• Extracted entries:
● ● ●

/-- **Gate targets survive, eventually** (sub-goal of `stub_squeeze`): for `ρ > 0` and every family
`Λ`, root radius and collar width, eventually in `δ → 0⁺` every mid-edge `z ∈ Ω(Λ δ)` with
`δ·mid z ∈ B(pt 1, ρ/2)` is a mid-edge of `collarDomain D ρ r₀ η δ (Λ δ)` (only `δ < ρ` is used).
[cite: DuminilCopinSmirnov2012, §2 (domains)] -/
theorem eventually_gateTargets_mem_midEdges_collarDomain : ∀ (D : DobrushinDomain) (ρ r₀ η : ℝ) (Λ : ℝ → Finset HexVertex), 0 < ρ → ∀ᶠ δ : ℝ in 𝓝[>] 0, ∀ z ∈ hexDomainMidEdges (Λ δ), (δ : ℂ) * hexMidpoint z ∈ Metric.ball (D.pt 1) (ρ / 2) → z ∈ hexDomainMidEdges (collarDomain D ρ r₀ η δ (Λ δ)) := by
  intro D ρ r₀ η Λ hρ
  have hδ : ∀ᶠ δ : ℝ in 𝓝[>] 0, δ ∈ Set.Ioo 0 ρ := Ioo_mem_nhdsGT hρ
  filter_upwards [hδ] with δ hδ z hz hmid
  exact gateTarget_mem_hexDomainMidEdges_collarDomain D ρ r₀ η δ (Λ δ) z hδ.1.le hδ.2 hz hmid

/-- **Boundary gate targets survive, eventually**: same for boundary mid-edges.
[cite: DuminilCopinSmirnov2012, §2 (domains)] -/
theorem eventually_gateTargets_mem_boundary_collarDomain : ∀ (D : DobrushinDomain) (ρ r₀ η : ℝ) (Λ : ℝ → Finset HexVertex), 0 < ρ → ∀ᶠ δ : ℝ in 𝓝[>] 0, ∀ z ∈ hexDomainBoundary (Λ δ), (δ : ℂ) * hexMidpoint z ∈ Metric.ball (D.pt 1) (ρ / 2) → z ∈ hexDomainBoundary (collarDomain D ρ r₀ η δ (Λ δ)) := by
  intro D ρ r₀ η Λ hρ
  have hδ : ∀ᶠ δ : ℝ in 𝓝[>] 0, δ ∈ Set.Ioo 0 ρ := Ioo_mem_nhdsGT hρ
  filter_upwards [hδ] with δ hδ z hz hmid
  exact gateTarget_mem_hexDomainBoundary_collarDomain D ρ r₀ η δ (Λ δ) z hδ.1.le hδ.2 hz hmid

/-! ### 4. The sandwich and the trivial range of `ε` -/

/-- **Upper half of the sandwich**: the collar-deleted arrival masses never exceed the original ones,
`Z_{collarDomain}(a → z) ≤ Z_Λ(a → z)` (domain monotonicity of the `σ = 0` masses, `collarDomain ⊆ Λ`).
[cite: LawlerSchrammWerner2004SAW, §3.4 ("SAW satisfies restriction")] -/
theorem norm_obs_zero_collarDomain_le : ∀ (D : DobrushinDomain) (ρ r₀ η δ : ℝ) (Λ : Finset HexVertex) (a z : Sym2 HexVertex), ‖hexParafermionicObservable (collarDomain D ρ r₀ η δ Λ) a hexCriticalFugacity 0 z‖ ≤ ‖hexParafermionicObservable Λ a hexCriticalFugacity 0 z‖ :=
  fun D ρ r₀ η δ Λ a z => GateMass.norm_obs_zero_mono (collarDomain_subset D ρ r₀ η δ Λ) a z

/-- **The squeeze sandwich** (how `stub_squeeze` consumes `stub_gateCollarAvoidance`): if collar
avoidance holds for the family `(D, ρ, Λ, a, r₀)`, then for every `ε > 0` there is a collar width
`η > 0` such that for EVERY intermediate family `Λ'` with `collarDomain D ρ r₀ η δ (Λ δ) ⊆ Λ' δ ⊆ Λ δ`
eventually (e.g. the exact inner polygon family `Λ^P`), eventually every gate target `z` satisfies
`(1 - ε) Z_Λ(a δ → z) ≤ Z_{Λ'}(a δ → z) ≤ Z_Λ(a δ → z)` (lower: collar avoidance then monotonicity
`collarDomain ⊆ Λ'`; upper: monotonicity `Λ' ⊆ Λ`).
[cite: LawlerSchrammWerner2004SAW, §3.4 (restriction / boundary scaling heuristics)] -/
theorem collarAvoidance_sandwich : ∀ (D : DobrushinDomain) (ρ : ℝ) (Λ : ℝ → Finset HexVertex) (a : ℝ → Sym2 HexVertex) (r₀ : ℝ), CollarAvoidanceAt D ρ Λ a r₀ → ∀ ε : ℝ, 0 < ε → ∃ η : ℝ, 0 < η ∧ ∀ Λ' : ℝ → Finset HexVertex, (∀ᶠ δ : ℝ in 𝓝[>] 0, collarDomain D ρ r₀ η δ (Λ δ) ⊆ Λ' δ ∧ Λ' δ ⊆ Λ δ) → ∀ᶠ δ : ℝ in 𝓝[>] 0, ∀ z ∈ hexDomainMidEdges (Λ δ), (δ : ℂ) * hexMidpoint z ∈ Metric.ball (D.pt 1) (ρ / 2) → (1 - ε) * ‖hexParafermionicObservable (Λ δ) (a δ) hexCriticalFugacity 0 z‖ ≤ ‖hexParafermionicObservable (Λ' δ) (a δ) hexCriticalFugacity 0 z‖ ∧ ‖hexParafermionicObservable (Λ' δ) (a δ) hexCriticalFugacity 0 z‖ ≤ ‖hexParafermionicObservable (Λ δ) (a δ) hexCriticalFugacity 0 z‖ := by
  intro D ρ Λ a r₀ hCA ε hε
  obtain ⟨η, hη, hev⟩ := hCA ε hε
  refine ⟨η, hη, fun Λ' hΛ' => ?_⟩
  filter_upwards [hev, hΛ'] with δ h1 h2 z hz hmid
  exact ⟨(h1 z hz hmid).trans (GateMass.norm_obs_zero_mono h2.1 _ _),
    GateMass.norm_obs_zero_mono h2.2 _ _⟩

/-- **Only `ε < 1` matters**: for `ε ≥ 1` the collar-avoidance inequality
`(1 - ε) Z_Λ ≤ Z_{collarDomain}` is empty (left side `≤ 0 ≤` right side), so `CollarAvoidanceAt` is
equivalent to its restriction to `0 < ε < 1`. [folklore] -/
theorem collarAvoidanceAt_iff_lt_one : ∀ (D : DobrushinDomain) (ρ : ℝ) (Λ : ℝ → Finset HexVertex) (a : ℝ → Sym2 HexVertex) (r₀ : ℝ), CollarAvoidanceAt D ρ Λ a r₀ ↔ ∀ ε : ℝ, 0 < ε → ε < 1 → ∃ η : ℝ, 0 < η ∧ ∀ᶠ δ : ℝ in 𝓝[>] 0, ∀ z ∈ hexDomainMidEdges (Λ δ), (δ : ℂ) * hexMidpoint z ∈ Metric.ball (D.pt 1) (ρ / 2) → (1 - ε) * ‖hexParafermionicObservable (Λ δ) (a δ) hexCriticalFugacity 0 z‖ ≤ ‖hexParafermionicObservable (collarDomain D ρ r₀ η δ (Λ δ)) (a δ) hexCriticalFugacity 0 z‖ := by
  intro D ρ Λ a r₀
  refine ⟨fun h ε hε _ => h ε hε, fun h ε hε => ?_⟩
  by_cases hε1 : ε < 1
  · exact h ε hε hε1
  · refine ⟨1, one_pos, Filter.Eventually.of_forall fun δ z _ _ => ?_⟩
    have h0 : (1 - ε) * ‖hexParafermionicObservable (Λ δ) (a δ) hexCriticalFugacity 0 z‖ ≤ 0 :=
      mul_nonpos_of_nonpos_of_nonneg (by linarith [not_lt.1 hε1]) (norm_nonneg _)
    exact h0.trans (norm_nonneg _)

/-! ### 5. Frames of a sandwiched family `collarDomain ⊆ Λ' ⊆ Λ` -/

/-- **Pins pass to sandwiched domains (root ball)**: if `collarDomain D ρ r₀ η δ Λ ⊆ Λ' ⊆ Λ` and
membership in `Λ` is decided by the row threshold `m₀` on the root ball `B(pt 0, r₀)`, then so is
membership in `Λ'` (the root ball is untouched by the collar deletion). [folklore] -/
theorem rootPin_of_sandwich : ∀ (D : DobrushinDomain) (ρ r₀ η δ : ℝ) (Λ Λ' : Finset HexVertex) (m₀ : ℤ), collarDomain D ρ r₀ η δ Λ ⊆ Λ' → Λ' ⊆ Λ → (∀ v : HexVertex, (δ : ℂ) * hexCenter v ∈ Metric.ball (D.pt 0) r₀ → (v ∈ Λ ↔ m₀ ≤ v.1 1)) → ∀ v : HexVertex, (δ : ℂ) * hexCenter v ∈ Metric.ball (D.pt 0) r₀ → (v ∈ Λ' ↔ m₀ ≤ v.1 1) := by
  intro D ρ r₀ η δ Λ Λ' m₀ h1 h2 hpin v hv
  rw [← hpin v hv]
  exact ⟨fun h => h2 h, fun h => h1 (mem_collarDomain_of_mem_rootBall D ρ r₀ η δ Λ v h hv)⟩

● ● ●

• Instructions to follow: Among the lines above, repeat exactly those from the line with "mul_nonpos_of_nonpos_of_nonneg (by linarith" to the line with "pass to sandwiched", counting both ends.

• Solved problem:
      mul_nonpos_of_nonpos_of_nonneg (by linarith [not_lt.1 hε1]) (norm_nonneg _)
    exact h0.trans (norm_nonneg _)

/-! ### 5. Frames of a sandwiched family `collarDomain ⊆ Λ' ⊆ Λ` -/

/-- **Pins pass to sandwiched domains (root ball)**: if `collarDomain D ρ r₀ η δ Λ ⊆ Λ' ⊆ Λ` and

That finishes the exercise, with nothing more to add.